就是在那一刻,郁庭之在宋珉眼里,忽然就不再只是个邻家哥哥了。
此后,宋珉爱屋及乌,对书法和美术都产生了一定的兴趣,不过他天分有限,无法走这一条路,对国画的了解也不尽详细,分不清诗书画印的发展。
“诗、书、画、印各自发展,又互相结合。直到宋朝,诗、书、画、印四者才被结合在一幅画中,在此之后,文人画开始出现。”郁庭之看了一眼一旁的孟迟,顿了顿才又说,“形成了现代所常见的国画风格。”
从宋珉提起《潇湘图》的时候,孟迟就听得一头雾水,他不知道什么董源,也不知道什么张元干,更不懂欣赏这画。
看着侃侃而谈的郁庭之,孟迟心里忽然想到陈彦说过,郁庭之是特邀讲师,在艺术学院教艺术史。
对于艺术相关,郁庭之的确可以算得上博古知今。也是这时候,孟迟才直观地感受到,郁庭之是个知识渊博的老师。

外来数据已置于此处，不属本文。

/-- **Same-window theorem.** A real family `γ` reproducing the Weil functional on the Weil tests
supported in the OPEN window `(-A, A)` (`A > 0`) reproduces it on every Weil test supported in the
CLOSED window `[-A, A]`: `HasSum (i ↦ ĝ(1/2 + iγ_i)) (W g)`. Proof: the rescalings
`g_c = g(c ·)`, `c > 1`, are supported in `(-A, A)`; `W(g_c) → W(g)` as `c → 1`
(`hasDerivAt_weilFunctional_comp_mul`); `Σ_i ĝ_c(1/2+iγ_i) = Σ_i c⁻¹ ĝ(1/2+iγ_i/c) → Σ_i ĝ(1/2+iγ_i)`
by dominated convergence (`summable_quartic_of_window`, `norm_rescaled_weilMellin_le`).
[folklore] -/
theorem hasSum_Icc_of_Ioo_witness {A : ℝ} (hA : 0 < A) {ι : Type} {γ : ι → ℝ}
    (hγ : ∀ g : ℝ → ℂ, IsWeilTest g → tsupport g ⊆ Ioo (-A) A →
      HasSum (fun i => weilMellin g (1 / 2 + (γ i : ℂ) * I)) (weilFunctional g))
    {g : ℝ → ℂ} (hg : IsWeilTest g) (hgs : tsupport g ⊆ Icc (-A) A) :
    HasSum (fun i => weilMellin g (1 / 2 + (γ i : ℂ) * I)) (weilFunctional g) := by
  set F : ℝ → ℂ := fun u => weilMellin g (1 / 2 + (u : ℂ) * I) with hF_def
  set D : ℝ := weilDecayConst g + weilDecayConst (deriv (deriv g)) with hD_def
  have hD0 : 0 ≤ D := add_nonneg (weilDecayConst_nonneg _) (weilDecayConst_nonneg _)
  -- the family is a closed-window family on `[-A/2, A/2]`, hence the quartic weights are summable
  have hB : 0 < A / 2 := half_pos hA
  have hγB : ∀ k : ℝ → ℂ, IsWeilTest k → tsupport k ⊆ Icc (-(A / 2)) (A / 2) →
      HasSum (fun i => weilMellin k (1 / 2 + (γ i : ℂ) * I)) (weilFunctional k) :=
    fun k hk hks => hγ k hk (hks.trans (Icc_subset_Ioo (by linarith) (by linarith)))
  set bound : ι → ℝ := fun i => 16 * D / (1 + (γ i) ^ 2) ^ 2 with hbound_def
  have hbound : Summable bound := summable_quartic_of_window hB hγB (by positivity : 0 ≤ 16 * D)
  -- the rescaled tests
  have htest : ∀ c : ℝ, 0 < c → IsWeilTest (fun t => g (c * t)) := fun c hc => hg.comp_mul hc.ne'
  have hsupp : ∀ c : ℝ, 1 < c → tsupport (fun t => g (c * t)) ⊆ Ioo (-A) A := by
    intro c hc
    have hc0 : 0 < c := by linarith
    have hlt : A / c < A := by
      rw [div_lt_iff₀ hc0]
      nlinarith
    exact (tsupport_comp_mul_subset g hc0 hgs).trans (Icc_subset_Ioo (by linarith) hlt)
  -- the rescaled sums, termwise
  set f : ℝ → ι → ℂ := fun c i => (c : ℂ)⁻¹ * F (γ i / c) with hf_def
  have hf_eq : ∀ c : ℝ, 0 < c → ∀ i,
      weilMellin (fun t => g (c * t)) (1 / 2 + (γ i : ℂ) * I) = f c i :=
    fun c hc i => weilMellin_comp_mul_line g hc (γ i)
  -- (i) for `c > 1` the rescaled sum IS `W(g_c)`
  have hsum_c : ∀ c : ℝ, 1 < c → HasSum (f c) (weilFunctional (fun t => g (c * t))) := by
    intro c hc
    have h := hγ _ (htest c (by linarith)) (hsupp c hc)
    simpa only [hf_eq c (by linarith)] using h
  -- (ii) domination for `c ∈ [1, 2]`
  have hdom : ∀ᶠ c in 𝓝[>] (1 : ℝ), ∀ i, ‖f c i‖ ≤ bound i := by
    have hmem : Ioo (1 : ℝ) 2 ∈ 𝓝[>] (1 : ℝ) := Ioo_mem_nhdsGT (by norm_num)
    filter_upwards [hmem] with c hc i
    exact norm_rescaled_weilMellin_le hg hc.1.le hc.2.le (γ i)
  -- (iii) termwise convergence `f c i → F(γ_i)` as `c → 1`
  have hFc : Continuous F := (continuous_weilMellin hg.1.continuous hg.2).comp (by fun_prop)
  have hlim : ∀ i, Tendsto (fun c => f c i) (𝓝[>] (1 : ℝ)) (𝓝 (F (γ i))) := by
    intro i
    have h1 : ContinuousAt (fun c : ℝ => (c : ℂ)⁻¹ * F (γ i / c)) 1 := by
      refine ContinuousAt.mul ?_ ?_
      · exact (Complex.continuous_ofReal.continuousAt).inv₀ (by norm_num)
      · exact hFc.continuousAt.comp (continuousAt_const.div continuousAt_id (by norm_num))
    have h2 : (fun c : ℝ => (c : ℂ)⁻¹ * F (γ i / c)) 1 = F (γ i) := by simp
    rw [← h2]
    exact (h1.tendsto).mono_left nhdsWithin_le_nhds
  -- (iv) dominated convergence over the family
  have hT : Tendsto (fun c => ∑' i, f c i) (𝓝[>] (1 : ℝ)) (𝓝 (∑' i, F (γ i))) :=
    tendsto_tsum_of_dominated_convergence hbound hlim hdom
  -- (v) continuity of `c ↦ W(g_c)` at `c = 1`
  have hW : Tendsto (fun c : ℝ => weilFunctional (fun t => g (c * t))) (𝓝[>] (1 : ℝ))
      (𝓝 (weilFunctional g)) := by
    have h1 := (hasDerivAt_weilFunctional_comp_mul hg one_pos).continuousAt.tendsto
    have h2 : (fun t : ℝ => g (1 * t)) = g := funext fun t => by rw [one_mul]
    rw [h2] at h1
    exact h1.mono_left nhdsWithin_le_nhds
  -- (vi) the two limits agree
  have heq : ∑' i, F (γ i) = weilFunctional g := by
    refine tendsto_nhds_unique hT (hW.congr' ?_)
    have hmem : Ioi (1 : ℝ) ∈ 𝓝[>] (1 : ℝ) := self_mem_nhdsWithin
    filter_upwards [hmem] with c hc
    exact ((hsum_c c hc).tsum_eq).symm
  -- (vii) absolute convergence at `c = 1` and the conclusion
  have hsumF : Summable fun i => F (γ i) := by
    refine Summable.of_norm_bounded hbound fun i => ?_
    have h := norm_rescaled_weilMellin_le hg le_rfl one_le_two (γ i)
    rwa [div_one, Complex.ofReal_one, inv_one, one_mul] at h
  rw [← heq]
  exact hsumF.hasSum

/-- **`Trace(A) ↔ Rung(A)` at the same window** (`A > 0`): a real family for the Weil tests
supported in `[-A, A]` exists iff one exists for the tests supported in `(-A, A)` (and then the
same family serves both). [folklore] -/
theorem Icc_rung_iff_Ioo_rung {A : ℝ} (hA : 0 < A) :
    (∃ (ι : Type) (γ : ι → ℝ), ∀ g : ℝ → ℂ, IsWeilTest g → tsupport g ⊆ Icc (-A) A →
      HasSum (fun i => weilMellin g (1 / 2 + (γ i : ℂ) * I)) (weilFunctional g)) ↔
    (∃ (ι : Type) (γ : ι → ℝ), ∀ g : ℝ → ℂ, IsWeilTest g → tsupport g ⊆ Ioo (-A) A →
      HasSum (fun i => weilMellin g (1 / 2 + (γ i : ℂ) * I)) (weilFunctional g)) := by
  constructor
  · rintro ⟨ι, γ, hγ⟩
    exact ⟨ι, γ, fun g hg hgs => hγ g hg (hgs.trans Ioo_subset_Icc_self)⟩
  · rintro ⟨ι, γ, hγ⟩
    exact ⟨ι, γ, fun g hg hgs => hasSum_Icc_of_Ioo_witness hA hγ hg hgs⟩

/-- **The seed item in the line's language**: `WindowTraceArch ↔ Rung(log 2)` (the archimedean
closed-window rung of stmt-RiemannHypothesis-11195 is the open-window rung at `log 2`).
[folklore] -/
theorem windowTraceArch_iff_Ioo_rung :
    WindowTraceArch ↔
      ∃ (ι : Type) (γ : ι → ℝ), ∀ g : ℝ → ℂ, IsWeilTest g →
        tsupport g ⊆ Ioo (-Real.log 2) (Real.log 2) →
          HasSum (fun i => weilMellin g (1 / 2 + (γ i : ℂ) * I)) (weilFunctional g) :=
  Icc_rung_iff_Ioo_rung (Real.log_pos one_lt_two)

/-! ## The breaking window in the closed-window language, endpoint included -/

/-- **Closed rungs under a breaking window are exactly `A ≤ A*`.** If the open rungs are exactly
the windows `A ≤ A*` (the breaking window of `stub_breakingWindow` under `¬ RH`), then so are the
closed rungs `Trace(A)`, `A > 0` — including the endpoint `A = A*`, where the closed rung HOLDS
(`hasSum_Icc_of_Ioo_witness`). [folklore] -/
theorem Icc_rung_iff_le_breakingWindow {Astar : ℝ}
    (h : ∀ A : ℝ, 0 < A →
      ((∃ (ι : Type) (γ : ι → ℝ), ∀ g : ℝ → ℂ, IsWeilTest g → tsupport g ⊆ Set.Ioo (-A) A →
        HasSum (fun i => weilMellin g (1 / 2 + (γ i : ℂ) * I)) (weilFunctional g)) ↔ A ≤ Astar))
    {A : ℝ} (hA : 0 < A) :
    (∃ (ι : Type) (γ : ι → ℝ), ∀ g : ℝ → ℂ, IsWeilTest g → tsupport g ⊆ Set.Icc (-A) A →
      HasSum (fun i => weilMellin g (1 / 2 + (γ i : ℂ) * I)) (weilFunctional g)) ↔ A ≤ Astar :=
  (Icc_rung_iff_Ioo_rung hA).trans (h A hA)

虽然是他情敌,虽然刚才小小地冒犯了他一下,但孟迟看着他,心里还是忍不住生出一些钦佩,一些欣赏之意。
啧,难搞哦。
作者有话说:
欣赏就是沦陷的开始!
中国美术史相关资料,参考《大话中国美术史》、百度百科,以及作者差不多快忘光了的大学课程。
上面
一个人在自己熟悉的领域有多游刃有余,在不了解的领域就有多么心余力绌。
不过孟迟没郁闷多久,当他听到《宣和画谱》和宋徽宗赵佶的名字时,皱起的眉头便缓了两分,又听到“诗书画印”时,灵光一闪便开口:“首次将诗、书、画、印相结合的人,是宋徽宗赵佶。”
宋珉颇为诧异地看向他,似乎很意外他对书画还有了解。郁庭之也将目光转向他,不过他眼里没有丝毫诧异之色,只有一点不太明显的了然笑意。
“不错。”郁庭之说,“是他。”
孟迟忽然就有点开心,莫名其妙地,感觉自己又和他在一个频道了。
“孟哥,你对中国美术史还有研究吗?”宋珉问。
孟迟摇了摇头:“只是读过宋徽宗写的《大观茶论》,然后就多了解了一下他这个人,是个很有意思的皇帝。”
“宋徽宗应该是历史上最有才华的皇帝了吧,瘦金体就是他创造的。”宋珉颇为赞同道,侧眸又看向了郁庭之,然而郁庭之的目光却仍停留在孟迟身上。
“如果说治国上,他可当一句昏君,那么艺术上,他就可当一句天才。”孟迟说,“宋代‘点茶’文化的发展,他功不可没。”
孟迟简单地讲了些宋朝点茶与现代茶艺的区别,还有一些有趣之处。宋珉似乎有些兴趣缺缺,眼神有些飘。倒是郁庭之听得很认真,视线一直黏在孟迟脸上。
没一会儿,一通电话打断了他们的友好交流。